For the last 3 days, I stayed with my daughter who had a baby 5 months ago, and was going back to work.  I was watching her baby Pasha, while she and her husband went to work.  Staying for a few days in Tribeca and watching the melange of people mingling and walking around all hours of morning and night was an awesome experience. First of all, it reminded me of human resilience. As I looked up at the almost completed Freedom Tower, I could not wrap my mind around the horrible fact of what happened on 9/11.  Did tall buildings really tumble down. Yes, I have seen movies and film clips, but did it really happen? It is impossible to even imagine it.  It is hard to feel the pain of all at that great crime in history, and even harder to acknowledge the greater pain our planet is in all around.  Every Muslim country at least seems to be in turmoil and being torn apart with terrible human costs and suffering, leaving us as sad, resigned spectators unable to do anything to help and change this course of history.

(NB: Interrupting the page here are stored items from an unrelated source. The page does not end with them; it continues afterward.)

import Summits.NavierStokesRegularity.NavierStokesRegularity.Theorems.HodographBetchovSlowClassProductionStubSlabProduction
import Summits.NavierStokesRegularity.NavierStokesRegularity.Theorems.HodographBetchovSlowClassProductionStubDeepSlowProduction

/-!
# `SlowClassProduction` (stmt-NavierStokesRegularity-15831), line `birth` — the crux reduced to its collar

Route `HodographBetchov`, crux 2.  With stubs 1 and 2 of the registered skeleton
`Cruxes/SlowClassProduction/Lines/birth.lean` landed as theorems
(`stub_slabProduction`, p150864; `stub_deepSlowProduction`, p152278), the parabolic trichotomy of the
slow class reduces the crux EXACTLY to its load-bearing stub `stub_collarProduction` (the production
budget of the parabolic `(ν/l)`-collar of the fast set inside the slow class — the open, critical
a-priori statement).  This file records that reduction as a theorem of the tree,
`slowClassProduction_of_collarProduction : (collar budget) → SlowClassProduction`, so that a proof of
the collar budget closes the crux in one line.

The glue is the planner's sorry-free composition `SlowClassProduction_of_stubs` of the skeleton
(measure theory of the partition initial / deep / collar: the deep piece is cut out of the slab
`τ ≤ s ≤ t` by a closed, hence measurable, proxy — continuity of `u` on `[0,T) × ℝ³`), reproduced here
with the two landed stubs plugged in and without auxiliary definitions (the skeleton file itself
carries the open stub as a `sorry` and is not importable).
-/

noncomputable section

-- the summit and its single problem share the name `NavierStokesRegularity` (D-0017 nested layout)
set_option linter.dupNamespace false

namespace Summit.NavierStokesRegularity.NavierStokesRegularity.Theorems.SlowClassProduction.Birth

open Set MeasureTheory Metric
open scoped ContDiff

section Glue

variable {u : ℝ → EuclideanSpace ℝ (Fin 3) → EuclideanSpace ℝ (Fin 3)}

/-- The closed proxy of the deep region inside the slab `τ ≤ s ≤ t` — the intersection over the
compact parameter set of the cylinder of closed sublevel conditions — is closed, hence measurable, as
soon as `u` is continuous on `[0,T) × ℝ³`, `r² ≤ ν τ` and `t < T` (every shifted cylinder point stays
in the domain of continuity).  (Planner's glue lemma of `Lines/birth.lean`.) [folklore] -/
theorem measurableSet_deepProxy {ν l τ r t T : ℝ} (hν : 0 < ν) (hrτ : r ^ 2 ≤ ν * τ)
    (htT : t < T)
    (hU : ContinuousOn (Function.uncurry u) (Set.Ico 0 T ×ˢ (Set.univ : Set (EuclideanSpace ℝ (Fin 3))))) :
    MeasurableSet (⋂ σ ∈ Set.Icc (0 : ℝ) (r ^ 2 / ν), ⋂ η ∈ Metric.closedBall (0 : EuclideanSpace ℝ (Fin 3)) r,
      ({z : ℝ × EuclideanSpace ℝ (Fin 3) | z.1 ∈ Set.Icc τ t} ∩
        (fun z : ℝ × EuclideanSpace ℝ (Fin 3) => u (z.1 - σ) (z.2 + η)) ⁻¹'
          Metric.closedBall (0 : EuclideanSpace ℝ (Fin 3)) l)) := by
  refine IsClosed.measurableSet ?_
  refine isClosed_biInter fun σ hσ => isClosed_biInter fun η _ => ?_
  refine ContinuousOn.preimage_isClosed_of_isClosed ?_ (isClosed_Icc.preimage continuous_fst)
    Metric.isClosed_closedBall
  have hg : Continuous fun z : ℝ × EuclideanSpace ℝ (Fin 3) =>
      ((z.1 - σ, z.2 + η) : ℝ × EuclideanSpace ℝ (Fin 3)) :=
    (continuous_fst.sub continuous_const).prodMk (continuous_snd.add continuous_const)
  have hστ : r ^ 2 / ν ≤ τ := by
    rw [div_le_iff₀ hν]
    linarith
  have hmaps : Set.MapsTo (fun z : ℝ × EuclideanSpace ℝ (Fin 3) =>
      ((z.1 - σ, z.2 + η) : ℝ × EuclideanSpace ℝ (Fin 3)))
      {z : ℝ × EuclideanSpace ℝ (Fin 3) | z.1 ∈ Set.Icc τ t}
      (Set.Ico 0 T ×ˢ (Set.univ : Set (EuclideanSpace ℝ (Fin 3)))) := by
    intro z hz
    refine Set.mk_mem_prod ⟨?_, ?_⟩ (Set.mem_univ _)
    · have h1 := hσ.2
      have h2 := hz.1
      linarith
    · have h1 := hσ.1
      have h2 := hz.2
      linarith
  exact hU.comp hg.continuousOn hmaps

/-- Inside the slow class beyond the delay, the proxy cuts out exactly the deep piece.
(Planner's glue lemma of `Lines/birth.lean`.) [folklore] -/
theorem slow_sdiff_inter_deepProxy {ν l τ r t : ℝ} :
    (({z : ℝ × EuclideanSpace ℝ (Fin 3) | z.1 ∈ Set.Ioo 0 t ∧ ‖u z.1 z.2‖ ≤ l} \
        {z : ℝ × EuclideanSpace ℝ (Fin 3) | z.1 < τ}) ∩
      ⋂ σ ∈ Set.Icc (0 : ℝ) (r ^ 2 / ν), ⋂ η ∈ Metric.closedBall (0 : EuclideanSpace ℝ (Fin 3)) r,
        ({z : ℝ × EuclideanSpace ℝ (Fin 3) | z.1 ∈ Set.Icc τ t} ∩
          (fun z : ℝ × EuclideanSpace ℝ (Fin 3) => u (z.1 - σ) (z.2 + η)) ⁻¹'
            Metric.closedBall (0 : EuclideanSpace ℝ (Fin 3)) l)) =
    {z : ℝ × EuclideanSpace ℝ (Fin 3) | z.1 ∈ Set.Ioo 0 t ∧ ‖u z.1 z.2‖ ≤ l} ∩
      {z : ℝ × EuclideanSpace ℝ (Fin 3) | τ ≤ z.1 ∧
        ∀ s ∈ Set.Icc (z.1 - r ^ 2 / ν) z.1, ∀ y ∈ Metric.closedBall z.2 r, ‖u s y‖ ≤ l} := by
  ext z
  simp only [Set.mem_inter_iff, Set.mem_sdiff, Set.mem_setOf_eq,
    Set.mem_iInter, Set.mem_preimage, Metric.mem_closedBall, dist_zero_right, not_lt, Set.mem_Icc,
    Set.mem_Ioo]
  constructor
  · rintro ⟨⟨⟨hzt, hzl⟩, hτz⟩, hM⟩
    refine ⟨⟨hzt, hzl⟩, hτz, fun s hs y hy => ?_⟩
    have hy' : ‖y - z.2‖ ≤ r := by rwa [← dist_eq_norm]
    have h := hM (z.1 - s) ⟨by linarith [hs.2], by linarith [hs.1]⟩ (y - z.2) hy'
    simpa [sub_sub_cancel, add_sub_cancel] using h.2
  · rintro ⟨⟨hzt, hzl⟩, hτz, hD⟩
    refine ⟨⟨⟨hzt, hzl⟩, hτz⟩, fun σ hσ η hη => ⟨⟨hτz, hzt.2.le⟩, ?_⟩⟩
    refine hD (z.1 - σ) ⟨by linarith [hσ.2], by linarith [hσ.1]⟩ (z.2 + η) ?_
    simpa [dist_eq_norm] using hη

/-- Inside the slow class beyond the delay, the complement of the proxy is exactly the collar.
(Planner's glue lemma of `Lines/birth.lean`.) [folklore] -/
theorem slow_sdiff_sdiff_deepProxy {ν l τ r t : ℝ} :
    (({z : ℝ × EuclideanSpace ℝ (Fin 3) | z.1 ∈ Set.Ioo 0 t ∧ ‖u z.1 z.2‖ ≤ l} \
        {z : ℝ × EuclideanSpace ℝ (Fin 3) | z.1 < τ}) \
      ⋂ σ ∈ Set.Icc (0 : ℝ) (r ^ 2 / ν), ⋂ η ∈ Metric.closedBall (0 : EuclideanSpace ℝ (Fin 3)) r,
        ({z : ℝ × EuclideanSpace ℝ (Fin 3) | z.1 ∈ Set.Icc τ t} ∩
          (fun z : ℝ × EuclideanSpace ℝ (Fin 3) => u (z.1 - σ) (z.2 + η)) ⁻¹'
            Metric.closedBall (0 : EuclideanSpace ℝ (Fin 3)) l)) =
    {z : ℝ × EuclideanSpace ℝ (Fin 3) | z.1 ∈ Set.Ioo 0 t ∧ ‖u z.1 z.2‖ ≤ l} ∩
      {z : ℝ × EuclideanSpace ℝ (Fin 3) | τ ≤ z.1 ∧
        ∃ s ∈ Set.Icc (z.1 - r ^ 2 / ν) z.1, ∃ y ∈ Metric.closedBall z.2 r, l < ‖u s y‖} := by
  ext z
  simp only [Set.mem_inter_iff, Set.mem_sdiff, Set.mem_setOf_eq,
    Set.mem_iInter, Set.mem_preimage, Metric.mem_closedBall, dist_zero_right, not_lt, Set.mem_Icc,
    Set.mem_Ioo]
  constructor
  · rintro ⟨⟨⟨hzt, hzl⟩, hτz⟩, hM⟩
    push Not at hM
    obtain ⟨σ, hσ, η, hη, hfast⟩ := hM
    refine ⟨⟨hzt, hzl⟩, hτz, z.1 - σ, ⟨by linarith [hσ.2], by linarith [hσ.1]⟩, z.2 + η, ?_, ?_⟩
    · simpa [dist_eq_norm] using hη
    · exact hfast ⟨hτz, hzt.2.le⟩
  · rintro ⟨⟨hzt, hzl⟩, hτz, s, hs, y, hy, hfast⟩
    refine ⟨⟨⟨hzt, hzl⟩, hτz⟩, fun hM => ?_⟩
    have hy' : ‖y - z.2‖ ≤ r := by rwa [← dist_eq_norm]
    have h := hM (z.1 - s) ⟨by linarith [hs.2], by linarith [hs.1]⟩ (y - z.2) hy'
    have h2 : ‖u s y‖ ≤ l := by simpa [sub_sub_cancel, add_sub_cancel] using h.2
    exact absurd h2 (not_le.mpr hfast)

end Glue

/-- **The crux `SlowClassProduction` follows from the collar budget** (line `birth`: the planner's
composition `SlowClassProduction_of_stubs` of the registered skeleton with the landed stubs
`stub_slabProduction` and `stub_deepSlowProduction` plugged in).  Hypothesis = the registered stub
`stub_collarProduction` verbatim: for every classical Leray–Hopf solution from a rapidly decaying
datum and every level `l > 0`, SOME admissible delay/radius `(τ, r)` (`0 < τ < T`, `0 < r ≤ ν/l`,
`r² ≤ ν τ`) and `C` bound the production of the collar piece of the slow class on `[0,t]` for all
`t < T`.  Proof: `C₀ := ∫∫_{(0,τ)×ℝ³} |P|` (stub 1), `C₁` from the deep budget at `(τ, r)` (stub 2),
`C₂` from the hypothesis; split the slow class along `{s < τ}` and along the closed proxy of the deep
region (`integral_inter_add_sdiff` twice) and add. [folklore] -/
theorem slowClassProduction_of_collarProduction :
    (∀ (ν T : ℝ), 0 < ν → 0 < T →
        ∀ (u : ℝ → EuclideanSpace ℝ (Fin 3) → EuclideanSpace ℝ (Fin 3))
          (p : ℝ → EuclideanSpace ℝ (Fin 3) → ℝ),
          Literature.Analysis.FluidPDE.IsClassicalNSSolutionOn (Set.Ico 0 T) ν 0 u p →
          Literature.Analysis.FluidPDE.IsLerayHopfOn T ν 0 (u 0) u →
          Literature.Analysis.FluidPDE.HasRapidSpatialDecay (u 0) →
          ∀ l : ℝ, 0 < l → ∃ τ : ℝ, 0 < τ ∧ τ < T ∧ ∃ r : ℝ, 0 < r ∧ r ≤ ν / l ∧ r ^ 2 ≤ ν * τ ∧
            ∃ C : ℝ, ∀ t ∈ Set.Ico 0 T,
              MeasureTheory.IntegrableOn
                (fun z : ℝ × EuclideanSpace ℝ (Fin 3) =>
                  inner ℝ (Literature.Analysis.FluidPDE.curl (u z.1) z.2)
                    (fderiv ℝ (u z.1) z.2 (Literature.Analysis.FluidPDE.curl (u z.1) z.2)))
                ({z : ℝ × EuclideanSpace ℝ (Fin 3) | z.1 ∈ Set.Ioo 0 t ∧ ‖u z.1 z.2‖ ≤ l} ∩
                  {z : ℝ × EuclideanSpace ℝ (Fin 3) | τ ≤ z.1 ∧
                    ∃ s ∈ Set.Icc (z.1 - r ^ 2 / ν) z.1, ∃ y ∈ Metric.closedBall z.2 r,
                      l < ‖u s y‖}) ∧
              ∫ z in ({z : ℝ × EuclideanSpace ℝ (Fin 3) | z.1 ∈ Set.Ioo 0 t ∧ ‖u z.1 z.2‖ ≤ l} ∩
                  {z : ℝ × EuclideanSpace ℝ (Fin 3) | τ ≤ z.1 ∧
                    ∃ s ∈ Set.Icc (z.1 - r ^ 2 / ν) z.1, ∃ y ∈ Metric.closedBall z.2 r,
                      l < ‖u s y‖}),
                inner ℝ (Literature.Analysis.FluidPDE.curl (u z.1) z.2)
                  (fderiv ℝ (u z.1) z.2 (Literature.Analysis.FluidPDE.curl (u z.1) z.2)) ≤ C) →
    Summit.NavierStokesRegularity.NavierStokesRegularity.Theses.HodographBetchov.SlowClassProduction := by
  intro h₃ ν T hν hT u p hcl hLH hdec l hl
  obtain ⟨τ, hτ0, hτT, r, hr0, hrl, hrτ, C₂, hK⟩ := h₃ ν T hν hT u p hcl hLH hdec l hl
  obtain ⟨C₁, hD⟩ := stub_deepSlowProduction ν T hν hT u p hcl hLH hdec l hl τ hτ0 hτT r hr0 hrl hrτ
  -- the production density
  set P : ℝ × EuclideanSpace ℝ (Fin 3) → ℝ := fun z =>
    inner ℝ (Literature.Analysis.FluidPDE.curl (u z.1) z.2)
      (fderiv ℝ (u z.1) z.2 (Literature.Analysis.FluidPDE.curl (u z.1) z.2)) with hP_def
  have hI : IntegrableOn P (Set.Ioo 0 τ ×ˢ (Set.univ : Set (EuclideanSpace ℝ (Fin 3)))) :=
    stub_slabProduction ν T hν hT u p hcl hLH hdec τ hτ0 hτT
  refine ⟨(∫ z in Set.Ioo 0 τ ×ˢ (Set.univ : Set (EuclideanSpace ℝ (Fin 3))), |P z|) + C₁ + C₂, ?_⟩
  intro t ht
  -- the pieces of the slow class up to time `t`
  set S : Set (ℝ × EuclideanSpace ℝ (Fin 3)) :=
    {z : ℝ × EuclideanSpace ℝ (Fin 3) | z.1 ∈ Set.Ioo 0 t ∧ ‖u z.1 z.2‖ ≤ l} with hS_def
  set Dp : Set (ℝ × EuclideanSpace ℝ (Fin 3)) :=
    {z : ℝ × EuclideanSpace ℝ (Fin 3) | τ ≤ z.1 ∧
      ∀ s ∈ Set.Icc (z.1 - r ^ 2 / ν) z.1, ∀ y ∈ Metric.closedBall z.2 r, ‖u s y‖ ≤ l} with hDp_def
  set Kc : Set (ℝ × EuclideanSpace ℝ (Fin 3)) :=
    {z : ℝ × EuclideanSpace ℝ (Fin 3) | τ ≤ z.1 ∧
      ∃ s ∈ Set.Icc (z.1 - r ^ 2 / ν) z.1, ∃ y ∈ Metric.closedBall z.2 r, l < ‖u s y‖} with hKc_def
  set Px : Set (ℝ × EuclideanSpace ℝ (Fin 3)) :=
    ⋂ σ ∈ Set.Icc (0 : ℝ) (r ^ 2 / ν), ⋂ η ∈ Metric.closedBall (0 : EuclideanSpace ℝ (Fin 3)) r,
      ({z : ℝ × EuclideanSpace ℝ (Fin 3) | z.1 ∈ Set.Icc τ t} ∩
        (fun z : ℝ × EuclideanSpace ℝ (Fin 3) => u (z.1 - σ) (z.2 + η)) ⁻¹'
          Metric.closedBall (0 : EuclideanSpace ℝ (Fin 3)) l) with hPx_def
  change IntegrableOn P S ∧ ∫ z in S, P z ≤ _
  have hDt : IntegrableOn P (S ∩ Dp) ∧ ∫ z in S ∩ Dp, |P z| ≤ C₁ := hD t ht
  have hKt : IntegrableOn P (S ∩ Kc) ∧ ∫ z in S ∩ Kc, P z ≤ C₂ := hK t ht
  -- continuity of the velocity on `[0,T) × ℝ³`
  have hsm : ContDiffOn ℝ ∞ (Function.uncurry u)
      (Set.Ico 0 T ×ˢ (Set.univ : Set (EuclideanSpace ℝ (Fin 3)))) := hcl.smooth_velocity
  have hU : ContinuousOn (Function.uncurry u)
      (Set.Ico 0 T ×ˢ (Set.univ : Set (EuclideanSpace ℝ (Fin 3)))) := hsm.continuousOn
  -- the two measurable cuts
  have hA : MeasurableSet {z : ℝ × EuclideanSpace ℝ (Fin 3) | z.1 < τ} :=
    measurableSet_lt measurable_fst measurable_const
  have hM : MeasurableSet Px := measurableSet_deepProxy hν hrτ ht.2 hU
  have hDM : (S \ {z : ℝ × EuclideanSpace ℝ (Fin 3) | z.1 < τ}) ∩ Px = S ∩ Dp := slow_sdiff_inter_deepProxy
  have hKM : (S \ {z : ℝ × EuclideanSpace ℝ (Fin 3) | z.1 < τ}) \ Px = S ∩ Kc := slow_sdiff_sdiff_deepProxy
  -- the initial piece sits in the slab `(0,τ) × ℝ³`
  have hsub : S ∩ {z : ℝ × EuclideanSpace ℝ (Fin 3) | z.1 < τ} ⊆
      Set.Ioo 0 τ ×ˢ (Set.univ : Set (EuclideanSpace ℝ (Fin 3))) := by
    rintro z ⟨⟨hzt, _⟩, hzτ⟩
    exact Set.mk_mem_prod ⟨hzt.1, hzτ⟩ (Set.mem_univ _)
  have hIA : IntegrableOn P (S ∩ {z : ℝ × EuclideanSpace ℝ (Fin 3) | z.1 < τ}) := hI.mono_set hsub
  -- integrability beyond the delay and on the whole slow class
  have hfar : S \ {z : ℝ × EuclideanSpace ℝ (Fin 3) | z.1 < τ} = (S ∩ Dp) ∪ (S ∩ Kc) := by
    rw [← hDM, ← hKM, Set.inter_union_sdiff]
  have hSA : IntegrableOn P (S \ {z : ℝ × EuclideanSpace ℝ (Fin 3) | z.1 < τ}) := by
    rw [hfar]
    exact hDt.1.union hKt.1
  have hS : IntegrableOn P S := by
    rw [← Set.inter_union_sdiff S {z : ℝ × EuclideanSpace ℝ (Fin 3) | z.1 < τ}]
    exact hIA.union hSA
  refine ⟨hS, ?_⟩
  -- split the integral twice
  have e1 := integral_inter_add_sdiff hA hS
  have e2 := integral_inter_add_sdiff hM hSA
  rw [hDM, hKM] at e2
  -- bound the three pieces
  have b0 : ∫ z in S ∩ {z : ℝ × EuclideanSpace ℝ (Fin 3) | z.1 < τ}, P z ≤
      ∫ z in Set.Ioo 0 τ ×ˢ (Set.univ : Set (EuclideanSpace ℝ (Fin 3))), |P z| :=
    calc ∫ z in S ∩ {z : ℝ × EuclideanSpace ℝ (Fin 3) | z.1 < τ}, P z
        ≤ ∫ z in S ∩ {z : ℝ × EuclideanSpace ℝ (Fin 3) | z.1 < τ}, |P z| :=
          integral_mono hIA hIA.abs fun z => le_abs_self _
      _ ≤ ∫ z in Set.Ioo 0 τ ×ˢ (Set.univ : Set (EuclideanSpace ℝ (Fin 3))), |P z| :=
          setIntegral_mono_set hI.abs (ae_of_all _ fun z => abs_nonneg _) hsub.eventuallyLE
  have b1 : ∫ z in S ∩ Dp, P z ≤ C₁ :=
    le_trans (integral_mono hDt.1 hDt.1.abs fun z => le_abs_self _) hDt.2
  have b2 : ∫ z in S ∩ Kc, P z ≤ C₂ := hKt.2
  rw [← e1, ← e2]
  linarith

end Summit.NavierStokesRegularity.NavierStokesRegularity.Theorems.SlowClassProduction.Birth

end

And yet, twelve years later, Tribeca is thriving all around, peaceful and full of energy.  I also thought back to the fight for what some called “Ground Zero Mosque” many years later, and how our family went down practically every day to help the mosque fight for its existence and its overarching message of peace and contribution. It was not to be, but yet I felt that the idea and vision were a good one, and hopefully the NYC Muslims and their supporters will find another way to express that vision. Being close to Imam Feisal and Daisy Khan, I only wish them well as they search for other venues in Manhattan. As for the ugliness and hate that showed up at the door of Tribeca, many Tribecans claim it was outside influence, and they as residents had no issue.  So be it…hate shows its face throughout history, and many times hate is funded well.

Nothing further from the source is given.